--- Information supplied Enclosed Below ---
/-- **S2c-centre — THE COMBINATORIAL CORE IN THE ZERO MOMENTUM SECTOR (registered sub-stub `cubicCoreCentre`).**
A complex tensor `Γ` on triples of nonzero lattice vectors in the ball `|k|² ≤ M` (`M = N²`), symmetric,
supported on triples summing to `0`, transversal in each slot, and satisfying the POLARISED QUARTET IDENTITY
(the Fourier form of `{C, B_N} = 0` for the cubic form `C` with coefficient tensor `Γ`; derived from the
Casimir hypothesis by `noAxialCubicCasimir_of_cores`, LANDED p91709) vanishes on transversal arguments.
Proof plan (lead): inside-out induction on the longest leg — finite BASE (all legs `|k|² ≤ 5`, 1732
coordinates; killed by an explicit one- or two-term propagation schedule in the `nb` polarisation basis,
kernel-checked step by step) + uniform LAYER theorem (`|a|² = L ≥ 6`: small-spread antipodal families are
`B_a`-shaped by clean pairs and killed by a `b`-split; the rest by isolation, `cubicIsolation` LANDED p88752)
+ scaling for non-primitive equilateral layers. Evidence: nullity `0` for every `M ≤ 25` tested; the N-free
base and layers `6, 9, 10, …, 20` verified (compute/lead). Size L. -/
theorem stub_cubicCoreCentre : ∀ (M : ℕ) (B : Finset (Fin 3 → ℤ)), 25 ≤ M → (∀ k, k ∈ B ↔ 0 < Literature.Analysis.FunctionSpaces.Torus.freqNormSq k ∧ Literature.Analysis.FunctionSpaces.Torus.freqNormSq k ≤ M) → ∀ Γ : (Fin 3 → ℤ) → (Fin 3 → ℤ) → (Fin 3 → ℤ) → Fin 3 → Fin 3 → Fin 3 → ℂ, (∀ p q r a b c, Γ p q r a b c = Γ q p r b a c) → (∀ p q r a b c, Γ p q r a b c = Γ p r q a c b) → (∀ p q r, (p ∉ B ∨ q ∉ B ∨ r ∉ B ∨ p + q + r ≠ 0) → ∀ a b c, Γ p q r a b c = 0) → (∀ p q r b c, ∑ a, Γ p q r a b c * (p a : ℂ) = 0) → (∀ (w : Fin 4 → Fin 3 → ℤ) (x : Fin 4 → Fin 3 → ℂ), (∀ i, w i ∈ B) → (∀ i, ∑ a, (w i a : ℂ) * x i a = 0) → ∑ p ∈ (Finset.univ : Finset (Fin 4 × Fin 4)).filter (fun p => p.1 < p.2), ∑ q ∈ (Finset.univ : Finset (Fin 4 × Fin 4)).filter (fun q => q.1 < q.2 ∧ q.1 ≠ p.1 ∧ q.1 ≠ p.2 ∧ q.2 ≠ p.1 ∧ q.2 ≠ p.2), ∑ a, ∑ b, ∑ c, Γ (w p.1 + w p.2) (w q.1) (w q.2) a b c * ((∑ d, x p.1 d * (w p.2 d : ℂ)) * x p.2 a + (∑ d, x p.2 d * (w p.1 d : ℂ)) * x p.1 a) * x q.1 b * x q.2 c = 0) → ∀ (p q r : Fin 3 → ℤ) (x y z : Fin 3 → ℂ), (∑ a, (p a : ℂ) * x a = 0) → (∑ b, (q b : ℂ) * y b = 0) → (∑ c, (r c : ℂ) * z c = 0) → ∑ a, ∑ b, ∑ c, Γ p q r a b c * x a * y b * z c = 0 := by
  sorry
--- End of Enclosed Information supplied ---
--- Information supplied Enclosed Below ---
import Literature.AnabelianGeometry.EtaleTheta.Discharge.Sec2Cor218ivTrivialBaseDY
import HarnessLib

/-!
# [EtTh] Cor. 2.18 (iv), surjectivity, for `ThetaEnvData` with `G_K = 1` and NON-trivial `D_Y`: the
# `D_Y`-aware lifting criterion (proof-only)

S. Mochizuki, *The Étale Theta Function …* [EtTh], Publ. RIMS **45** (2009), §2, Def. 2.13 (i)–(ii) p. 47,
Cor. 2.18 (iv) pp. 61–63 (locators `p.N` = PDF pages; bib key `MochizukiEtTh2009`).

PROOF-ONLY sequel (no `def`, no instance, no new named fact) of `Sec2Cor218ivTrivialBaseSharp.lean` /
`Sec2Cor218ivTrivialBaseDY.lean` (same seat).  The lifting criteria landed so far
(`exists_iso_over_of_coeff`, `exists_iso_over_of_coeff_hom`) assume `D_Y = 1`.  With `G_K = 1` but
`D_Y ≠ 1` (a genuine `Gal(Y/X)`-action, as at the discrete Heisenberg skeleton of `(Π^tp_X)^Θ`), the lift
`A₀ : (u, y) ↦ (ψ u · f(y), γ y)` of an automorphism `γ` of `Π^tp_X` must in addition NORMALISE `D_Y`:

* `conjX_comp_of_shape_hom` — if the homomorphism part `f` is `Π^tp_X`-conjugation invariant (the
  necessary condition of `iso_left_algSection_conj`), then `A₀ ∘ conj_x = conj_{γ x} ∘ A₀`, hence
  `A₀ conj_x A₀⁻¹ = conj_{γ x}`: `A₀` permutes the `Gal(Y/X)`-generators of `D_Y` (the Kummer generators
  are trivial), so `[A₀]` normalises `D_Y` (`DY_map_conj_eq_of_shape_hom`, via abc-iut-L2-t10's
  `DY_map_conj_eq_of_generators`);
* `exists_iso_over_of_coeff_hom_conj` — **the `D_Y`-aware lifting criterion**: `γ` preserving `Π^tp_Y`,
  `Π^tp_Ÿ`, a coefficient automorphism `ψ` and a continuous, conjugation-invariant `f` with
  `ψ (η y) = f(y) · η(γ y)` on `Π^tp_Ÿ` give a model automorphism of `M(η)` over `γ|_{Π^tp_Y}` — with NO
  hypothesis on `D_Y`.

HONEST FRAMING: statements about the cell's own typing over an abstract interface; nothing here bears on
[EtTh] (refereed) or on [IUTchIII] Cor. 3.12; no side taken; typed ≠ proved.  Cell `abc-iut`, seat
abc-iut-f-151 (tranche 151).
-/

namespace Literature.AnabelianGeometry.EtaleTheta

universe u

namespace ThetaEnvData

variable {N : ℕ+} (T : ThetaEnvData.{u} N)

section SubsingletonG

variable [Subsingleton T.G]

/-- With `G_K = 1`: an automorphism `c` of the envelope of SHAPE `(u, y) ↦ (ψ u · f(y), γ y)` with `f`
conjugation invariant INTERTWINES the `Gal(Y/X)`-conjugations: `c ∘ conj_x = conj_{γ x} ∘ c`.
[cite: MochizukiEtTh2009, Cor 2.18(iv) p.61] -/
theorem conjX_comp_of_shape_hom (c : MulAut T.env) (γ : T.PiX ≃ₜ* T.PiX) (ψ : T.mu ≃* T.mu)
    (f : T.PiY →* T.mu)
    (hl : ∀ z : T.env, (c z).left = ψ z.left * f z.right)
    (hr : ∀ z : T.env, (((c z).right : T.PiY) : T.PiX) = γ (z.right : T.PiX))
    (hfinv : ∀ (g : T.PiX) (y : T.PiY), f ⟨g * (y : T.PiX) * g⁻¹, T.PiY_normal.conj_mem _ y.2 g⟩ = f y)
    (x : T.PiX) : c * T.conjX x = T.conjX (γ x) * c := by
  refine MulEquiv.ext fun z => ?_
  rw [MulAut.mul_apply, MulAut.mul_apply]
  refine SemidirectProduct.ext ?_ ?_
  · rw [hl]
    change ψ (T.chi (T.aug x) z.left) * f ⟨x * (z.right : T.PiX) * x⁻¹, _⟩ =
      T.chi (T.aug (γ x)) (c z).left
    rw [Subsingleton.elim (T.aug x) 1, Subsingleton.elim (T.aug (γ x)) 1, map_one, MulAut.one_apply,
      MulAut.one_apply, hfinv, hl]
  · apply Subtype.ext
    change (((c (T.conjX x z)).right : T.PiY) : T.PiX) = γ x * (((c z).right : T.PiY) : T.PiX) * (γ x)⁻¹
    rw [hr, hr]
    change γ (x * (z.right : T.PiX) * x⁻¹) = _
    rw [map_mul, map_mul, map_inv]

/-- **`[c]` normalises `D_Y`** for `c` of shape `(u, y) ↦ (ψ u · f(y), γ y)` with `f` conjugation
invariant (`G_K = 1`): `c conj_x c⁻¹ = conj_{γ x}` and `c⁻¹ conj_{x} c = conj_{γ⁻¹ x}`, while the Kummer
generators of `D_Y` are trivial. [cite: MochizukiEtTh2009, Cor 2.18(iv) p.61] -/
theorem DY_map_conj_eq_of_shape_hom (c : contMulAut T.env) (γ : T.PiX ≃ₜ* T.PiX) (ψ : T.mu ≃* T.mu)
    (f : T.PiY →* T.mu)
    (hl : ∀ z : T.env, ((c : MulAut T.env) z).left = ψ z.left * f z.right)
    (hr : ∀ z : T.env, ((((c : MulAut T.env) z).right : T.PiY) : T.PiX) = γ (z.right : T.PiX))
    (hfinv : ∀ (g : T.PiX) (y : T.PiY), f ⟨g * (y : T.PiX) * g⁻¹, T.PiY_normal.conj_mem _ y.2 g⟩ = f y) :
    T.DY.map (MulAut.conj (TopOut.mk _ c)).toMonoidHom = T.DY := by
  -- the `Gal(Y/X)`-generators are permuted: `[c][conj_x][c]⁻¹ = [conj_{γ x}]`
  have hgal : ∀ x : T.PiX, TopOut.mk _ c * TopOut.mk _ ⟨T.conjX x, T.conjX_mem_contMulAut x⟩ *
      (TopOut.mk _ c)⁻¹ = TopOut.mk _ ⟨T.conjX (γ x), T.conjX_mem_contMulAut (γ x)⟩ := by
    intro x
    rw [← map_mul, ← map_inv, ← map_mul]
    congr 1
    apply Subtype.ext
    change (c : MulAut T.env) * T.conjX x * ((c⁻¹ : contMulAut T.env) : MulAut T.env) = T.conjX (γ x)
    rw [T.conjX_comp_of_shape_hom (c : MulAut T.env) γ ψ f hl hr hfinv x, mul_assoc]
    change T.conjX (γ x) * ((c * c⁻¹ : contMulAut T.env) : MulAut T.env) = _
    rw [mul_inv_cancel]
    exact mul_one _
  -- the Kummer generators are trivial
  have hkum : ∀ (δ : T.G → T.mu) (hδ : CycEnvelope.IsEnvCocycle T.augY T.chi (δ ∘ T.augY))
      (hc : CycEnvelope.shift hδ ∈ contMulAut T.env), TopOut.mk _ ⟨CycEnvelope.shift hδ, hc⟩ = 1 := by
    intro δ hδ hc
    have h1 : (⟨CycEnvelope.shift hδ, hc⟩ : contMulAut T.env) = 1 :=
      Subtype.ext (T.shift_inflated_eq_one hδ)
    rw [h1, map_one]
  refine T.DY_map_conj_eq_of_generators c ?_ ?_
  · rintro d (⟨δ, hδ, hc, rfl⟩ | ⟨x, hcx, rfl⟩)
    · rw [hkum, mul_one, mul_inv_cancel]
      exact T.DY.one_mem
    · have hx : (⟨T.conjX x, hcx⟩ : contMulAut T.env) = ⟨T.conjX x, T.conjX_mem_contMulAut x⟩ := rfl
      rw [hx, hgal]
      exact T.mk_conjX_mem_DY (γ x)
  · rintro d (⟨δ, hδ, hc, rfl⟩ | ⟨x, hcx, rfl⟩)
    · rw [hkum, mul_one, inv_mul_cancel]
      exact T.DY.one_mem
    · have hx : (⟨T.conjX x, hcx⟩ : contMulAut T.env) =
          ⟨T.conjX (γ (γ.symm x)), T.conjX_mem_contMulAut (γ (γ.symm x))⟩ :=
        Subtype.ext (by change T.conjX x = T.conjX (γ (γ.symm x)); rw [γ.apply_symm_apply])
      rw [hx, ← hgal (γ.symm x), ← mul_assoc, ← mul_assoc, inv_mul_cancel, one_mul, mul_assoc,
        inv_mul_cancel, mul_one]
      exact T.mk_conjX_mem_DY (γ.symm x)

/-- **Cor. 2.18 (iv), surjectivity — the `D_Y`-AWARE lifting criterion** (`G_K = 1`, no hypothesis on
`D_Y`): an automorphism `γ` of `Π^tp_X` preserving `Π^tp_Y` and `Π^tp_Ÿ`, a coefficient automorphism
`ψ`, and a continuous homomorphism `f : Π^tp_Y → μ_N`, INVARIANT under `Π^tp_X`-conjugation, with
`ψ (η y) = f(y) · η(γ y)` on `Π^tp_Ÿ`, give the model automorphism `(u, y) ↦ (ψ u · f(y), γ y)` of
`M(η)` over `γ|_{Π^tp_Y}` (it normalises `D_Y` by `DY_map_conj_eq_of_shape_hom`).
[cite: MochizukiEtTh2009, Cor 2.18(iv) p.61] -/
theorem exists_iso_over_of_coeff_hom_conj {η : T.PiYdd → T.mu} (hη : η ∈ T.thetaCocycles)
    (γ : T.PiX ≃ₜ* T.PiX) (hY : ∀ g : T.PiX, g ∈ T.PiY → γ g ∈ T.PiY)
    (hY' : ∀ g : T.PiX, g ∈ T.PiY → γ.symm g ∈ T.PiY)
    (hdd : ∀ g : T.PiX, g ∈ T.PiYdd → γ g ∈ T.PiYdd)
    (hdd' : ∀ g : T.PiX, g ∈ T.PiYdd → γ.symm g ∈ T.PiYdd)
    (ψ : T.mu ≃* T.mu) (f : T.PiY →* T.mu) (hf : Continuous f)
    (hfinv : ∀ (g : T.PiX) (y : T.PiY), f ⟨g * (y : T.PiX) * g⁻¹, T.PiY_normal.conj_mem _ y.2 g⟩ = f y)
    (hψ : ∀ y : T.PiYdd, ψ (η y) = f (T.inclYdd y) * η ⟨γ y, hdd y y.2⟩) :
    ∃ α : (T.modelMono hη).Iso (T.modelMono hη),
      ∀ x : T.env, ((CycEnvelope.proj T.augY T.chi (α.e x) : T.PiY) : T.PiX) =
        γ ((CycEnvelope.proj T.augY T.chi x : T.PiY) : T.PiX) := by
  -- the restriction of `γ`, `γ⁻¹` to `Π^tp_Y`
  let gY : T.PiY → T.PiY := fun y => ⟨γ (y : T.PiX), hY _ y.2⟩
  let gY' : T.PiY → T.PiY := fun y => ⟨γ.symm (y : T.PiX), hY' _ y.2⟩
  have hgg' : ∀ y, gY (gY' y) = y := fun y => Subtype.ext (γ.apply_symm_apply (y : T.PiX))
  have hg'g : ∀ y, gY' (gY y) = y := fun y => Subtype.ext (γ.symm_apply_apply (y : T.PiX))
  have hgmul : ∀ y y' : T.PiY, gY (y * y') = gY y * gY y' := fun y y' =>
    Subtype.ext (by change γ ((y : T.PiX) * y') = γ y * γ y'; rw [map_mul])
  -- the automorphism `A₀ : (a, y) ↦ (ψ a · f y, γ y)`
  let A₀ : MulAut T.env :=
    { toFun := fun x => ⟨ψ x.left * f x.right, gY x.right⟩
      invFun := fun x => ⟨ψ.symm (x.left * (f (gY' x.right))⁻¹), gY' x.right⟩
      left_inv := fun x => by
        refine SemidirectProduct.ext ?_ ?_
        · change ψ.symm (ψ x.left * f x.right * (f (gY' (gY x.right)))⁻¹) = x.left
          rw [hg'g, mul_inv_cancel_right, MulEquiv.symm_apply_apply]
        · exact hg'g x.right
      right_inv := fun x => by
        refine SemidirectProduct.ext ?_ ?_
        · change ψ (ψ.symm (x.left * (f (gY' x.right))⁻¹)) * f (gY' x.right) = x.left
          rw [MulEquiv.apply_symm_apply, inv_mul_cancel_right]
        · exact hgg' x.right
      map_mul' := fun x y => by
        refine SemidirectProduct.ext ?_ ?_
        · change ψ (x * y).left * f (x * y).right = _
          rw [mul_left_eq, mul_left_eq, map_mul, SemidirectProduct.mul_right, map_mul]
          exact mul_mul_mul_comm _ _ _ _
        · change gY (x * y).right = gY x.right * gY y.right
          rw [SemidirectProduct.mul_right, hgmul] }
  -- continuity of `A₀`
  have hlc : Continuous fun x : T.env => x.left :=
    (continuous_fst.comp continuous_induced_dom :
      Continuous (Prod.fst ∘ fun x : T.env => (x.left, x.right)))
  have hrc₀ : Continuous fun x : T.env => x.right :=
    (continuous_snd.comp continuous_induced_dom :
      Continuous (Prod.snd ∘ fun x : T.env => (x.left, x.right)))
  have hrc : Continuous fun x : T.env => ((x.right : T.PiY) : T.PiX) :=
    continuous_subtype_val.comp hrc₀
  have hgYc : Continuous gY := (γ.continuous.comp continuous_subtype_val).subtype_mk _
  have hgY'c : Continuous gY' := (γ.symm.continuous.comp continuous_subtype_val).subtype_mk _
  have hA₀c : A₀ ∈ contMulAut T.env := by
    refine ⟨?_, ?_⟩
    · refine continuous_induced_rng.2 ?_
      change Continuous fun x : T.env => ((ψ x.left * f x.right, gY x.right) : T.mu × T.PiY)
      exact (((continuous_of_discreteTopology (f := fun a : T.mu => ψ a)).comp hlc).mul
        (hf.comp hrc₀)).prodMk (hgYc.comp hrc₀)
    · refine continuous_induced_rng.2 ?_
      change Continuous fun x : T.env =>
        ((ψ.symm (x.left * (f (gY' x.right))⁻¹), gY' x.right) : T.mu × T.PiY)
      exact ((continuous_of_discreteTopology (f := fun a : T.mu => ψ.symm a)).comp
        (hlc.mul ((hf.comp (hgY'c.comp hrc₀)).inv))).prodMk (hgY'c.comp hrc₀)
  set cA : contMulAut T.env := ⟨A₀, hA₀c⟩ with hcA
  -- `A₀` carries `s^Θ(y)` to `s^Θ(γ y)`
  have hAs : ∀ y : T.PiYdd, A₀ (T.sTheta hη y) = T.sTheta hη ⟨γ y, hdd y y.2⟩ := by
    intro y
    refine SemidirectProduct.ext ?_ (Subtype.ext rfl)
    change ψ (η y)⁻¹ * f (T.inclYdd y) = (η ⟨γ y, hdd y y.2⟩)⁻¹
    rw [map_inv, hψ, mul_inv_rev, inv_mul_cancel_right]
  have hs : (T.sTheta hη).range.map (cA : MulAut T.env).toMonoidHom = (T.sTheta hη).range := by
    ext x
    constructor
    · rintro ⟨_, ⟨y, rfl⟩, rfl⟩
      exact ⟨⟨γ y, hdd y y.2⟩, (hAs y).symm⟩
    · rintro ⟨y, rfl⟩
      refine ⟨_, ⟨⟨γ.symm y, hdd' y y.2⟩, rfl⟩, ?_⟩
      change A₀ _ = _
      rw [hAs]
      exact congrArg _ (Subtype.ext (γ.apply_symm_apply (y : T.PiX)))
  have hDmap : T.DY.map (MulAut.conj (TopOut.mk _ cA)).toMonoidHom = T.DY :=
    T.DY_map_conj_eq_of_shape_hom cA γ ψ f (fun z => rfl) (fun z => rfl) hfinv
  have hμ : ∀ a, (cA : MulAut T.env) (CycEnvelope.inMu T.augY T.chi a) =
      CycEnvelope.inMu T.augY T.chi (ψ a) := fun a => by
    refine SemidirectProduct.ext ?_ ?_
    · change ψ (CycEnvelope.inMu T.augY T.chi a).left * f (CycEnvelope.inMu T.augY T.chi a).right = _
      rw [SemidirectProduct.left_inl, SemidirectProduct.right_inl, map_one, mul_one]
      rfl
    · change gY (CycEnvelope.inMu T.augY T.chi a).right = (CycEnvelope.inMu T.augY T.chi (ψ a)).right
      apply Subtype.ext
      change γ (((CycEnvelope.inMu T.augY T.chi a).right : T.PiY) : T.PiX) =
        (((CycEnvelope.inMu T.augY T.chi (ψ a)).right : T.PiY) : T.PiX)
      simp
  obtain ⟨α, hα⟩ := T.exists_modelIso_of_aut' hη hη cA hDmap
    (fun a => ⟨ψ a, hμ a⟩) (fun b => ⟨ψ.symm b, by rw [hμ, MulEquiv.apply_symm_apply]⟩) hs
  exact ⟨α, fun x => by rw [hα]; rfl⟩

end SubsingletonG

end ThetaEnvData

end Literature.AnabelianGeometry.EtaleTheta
--- End of Enclosed Information supplied ---
--- Information supplied Enclosed Below ---
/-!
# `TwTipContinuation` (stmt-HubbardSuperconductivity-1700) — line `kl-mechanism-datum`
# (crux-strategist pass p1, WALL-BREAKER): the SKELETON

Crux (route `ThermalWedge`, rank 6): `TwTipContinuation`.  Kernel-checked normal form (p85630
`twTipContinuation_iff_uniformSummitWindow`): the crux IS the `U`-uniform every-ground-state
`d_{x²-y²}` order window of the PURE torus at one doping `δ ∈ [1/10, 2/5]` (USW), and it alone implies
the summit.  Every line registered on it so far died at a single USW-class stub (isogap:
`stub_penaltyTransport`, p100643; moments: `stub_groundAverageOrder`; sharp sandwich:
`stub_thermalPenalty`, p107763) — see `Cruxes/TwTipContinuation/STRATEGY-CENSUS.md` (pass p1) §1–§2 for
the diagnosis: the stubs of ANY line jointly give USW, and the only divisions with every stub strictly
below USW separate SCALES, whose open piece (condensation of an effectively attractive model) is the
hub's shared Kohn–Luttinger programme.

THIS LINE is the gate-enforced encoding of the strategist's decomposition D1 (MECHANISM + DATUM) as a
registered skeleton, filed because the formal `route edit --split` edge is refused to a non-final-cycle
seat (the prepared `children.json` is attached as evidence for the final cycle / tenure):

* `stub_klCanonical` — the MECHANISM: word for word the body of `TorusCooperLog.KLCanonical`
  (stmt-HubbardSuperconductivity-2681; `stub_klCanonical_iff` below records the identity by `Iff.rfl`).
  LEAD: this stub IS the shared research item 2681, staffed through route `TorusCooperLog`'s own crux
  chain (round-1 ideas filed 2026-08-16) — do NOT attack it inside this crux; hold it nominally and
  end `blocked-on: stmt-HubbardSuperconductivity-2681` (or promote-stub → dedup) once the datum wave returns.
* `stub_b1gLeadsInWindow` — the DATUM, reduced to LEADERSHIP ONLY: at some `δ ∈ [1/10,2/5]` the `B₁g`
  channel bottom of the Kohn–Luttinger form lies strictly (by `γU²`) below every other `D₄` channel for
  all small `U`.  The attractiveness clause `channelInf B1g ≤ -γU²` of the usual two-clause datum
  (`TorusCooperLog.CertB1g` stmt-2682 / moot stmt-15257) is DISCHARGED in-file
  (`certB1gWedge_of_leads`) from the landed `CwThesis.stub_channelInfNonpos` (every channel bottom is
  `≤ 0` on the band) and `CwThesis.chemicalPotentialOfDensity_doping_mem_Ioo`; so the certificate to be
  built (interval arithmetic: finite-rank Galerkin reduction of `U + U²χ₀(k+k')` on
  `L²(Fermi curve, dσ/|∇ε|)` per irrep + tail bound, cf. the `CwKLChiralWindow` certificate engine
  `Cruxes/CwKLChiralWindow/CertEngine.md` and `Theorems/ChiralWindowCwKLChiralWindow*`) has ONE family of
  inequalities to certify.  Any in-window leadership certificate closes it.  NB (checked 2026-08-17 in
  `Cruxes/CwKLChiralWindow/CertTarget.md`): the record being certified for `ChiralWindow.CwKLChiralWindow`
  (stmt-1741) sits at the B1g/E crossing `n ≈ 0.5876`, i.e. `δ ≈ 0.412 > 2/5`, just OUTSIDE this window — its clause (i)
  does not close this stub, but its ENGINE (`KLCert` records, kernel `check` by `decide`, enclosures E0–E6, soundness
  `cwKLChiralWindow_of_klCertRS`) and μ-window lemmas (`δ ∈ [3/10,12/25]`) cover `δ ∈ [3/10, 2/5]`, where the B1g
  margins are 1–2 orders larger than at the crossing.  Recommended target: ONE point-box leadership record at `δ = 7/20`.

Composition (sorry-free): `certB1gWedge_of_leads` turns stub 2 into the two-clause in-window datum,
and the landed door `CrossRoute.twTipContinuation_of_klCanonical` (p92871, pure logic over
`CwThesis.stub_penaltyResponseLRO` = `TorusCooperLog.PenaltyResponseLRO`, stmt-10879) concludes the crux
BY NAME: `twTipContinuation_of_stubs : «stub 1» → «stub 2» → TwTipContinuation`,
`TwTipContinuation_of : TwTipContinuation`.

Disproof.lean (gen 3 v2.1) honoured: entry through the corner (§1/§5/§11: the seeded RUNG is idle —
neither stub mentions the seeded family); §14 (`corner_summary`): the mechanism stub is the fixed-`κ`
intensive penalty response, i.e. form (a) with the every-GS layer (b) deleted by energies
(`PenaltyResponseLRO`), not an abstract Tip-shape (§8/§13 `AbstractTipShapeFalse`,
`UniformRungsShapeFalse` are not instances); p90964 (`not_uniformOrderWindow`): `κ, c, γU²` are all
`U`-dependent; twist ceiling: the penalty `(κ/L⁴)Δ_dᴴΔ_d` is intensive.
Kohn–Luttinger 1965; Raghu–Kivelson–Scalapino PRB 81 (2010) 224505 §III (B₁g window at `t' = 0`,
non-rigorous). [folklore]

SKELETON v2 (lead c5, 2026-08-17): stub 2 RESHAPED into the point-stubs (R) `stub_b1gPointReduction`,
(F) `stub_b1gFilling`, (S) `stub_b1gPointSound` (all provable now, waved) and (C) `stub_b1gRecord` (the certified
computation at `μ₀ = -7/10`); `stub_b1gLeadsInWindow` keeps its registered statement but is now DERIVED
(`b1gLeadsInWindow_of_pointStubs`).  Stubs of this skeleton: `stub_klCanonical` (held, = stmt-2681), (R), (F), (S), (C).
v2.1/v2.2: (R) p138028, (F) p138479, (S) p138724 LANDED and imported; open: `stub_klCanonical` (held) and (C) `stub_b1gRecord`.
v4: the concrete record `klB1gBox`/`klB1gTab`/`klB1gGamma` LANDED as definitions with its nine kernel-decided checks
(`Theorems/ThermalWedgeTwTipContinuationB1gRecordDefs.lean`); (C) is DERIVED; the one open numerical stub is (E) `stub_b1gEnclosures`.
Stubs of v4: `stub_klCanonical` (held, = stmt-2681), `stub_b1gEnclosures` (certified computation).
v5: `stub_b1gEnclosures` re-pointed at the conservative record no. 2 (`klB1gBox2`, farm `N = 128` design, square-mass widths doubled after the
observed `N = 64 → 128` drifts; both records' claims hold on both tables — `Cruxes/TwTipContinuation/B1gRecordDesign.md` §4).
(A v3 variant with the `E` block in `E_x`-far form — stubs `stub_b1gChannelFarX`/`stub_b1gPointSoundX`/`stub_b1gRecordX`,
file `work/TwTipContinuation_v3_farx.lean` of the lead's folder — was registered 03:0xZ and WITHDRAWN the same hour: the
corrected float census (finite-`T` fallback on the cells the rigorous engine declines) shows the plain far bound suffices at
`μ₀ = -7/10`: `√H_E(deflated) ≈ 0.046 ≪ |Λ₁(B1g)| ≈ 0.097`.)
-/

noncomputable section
--- End of Enclosed Information supplied ---
* Activity *
Scanning the data above, copy out every line where "PenaltyResponseLRO" is found.

* Task response *
`CwThesis.stub_penaltyResponseLRO` = `TorusCooperLog.PenaltyResponseLRO`, stmt-10879) concludes the crux
(`PenaltyResponseLRO`), not an abstract Tip-shape (§8/§13 `AbstractTipShapeFalse`,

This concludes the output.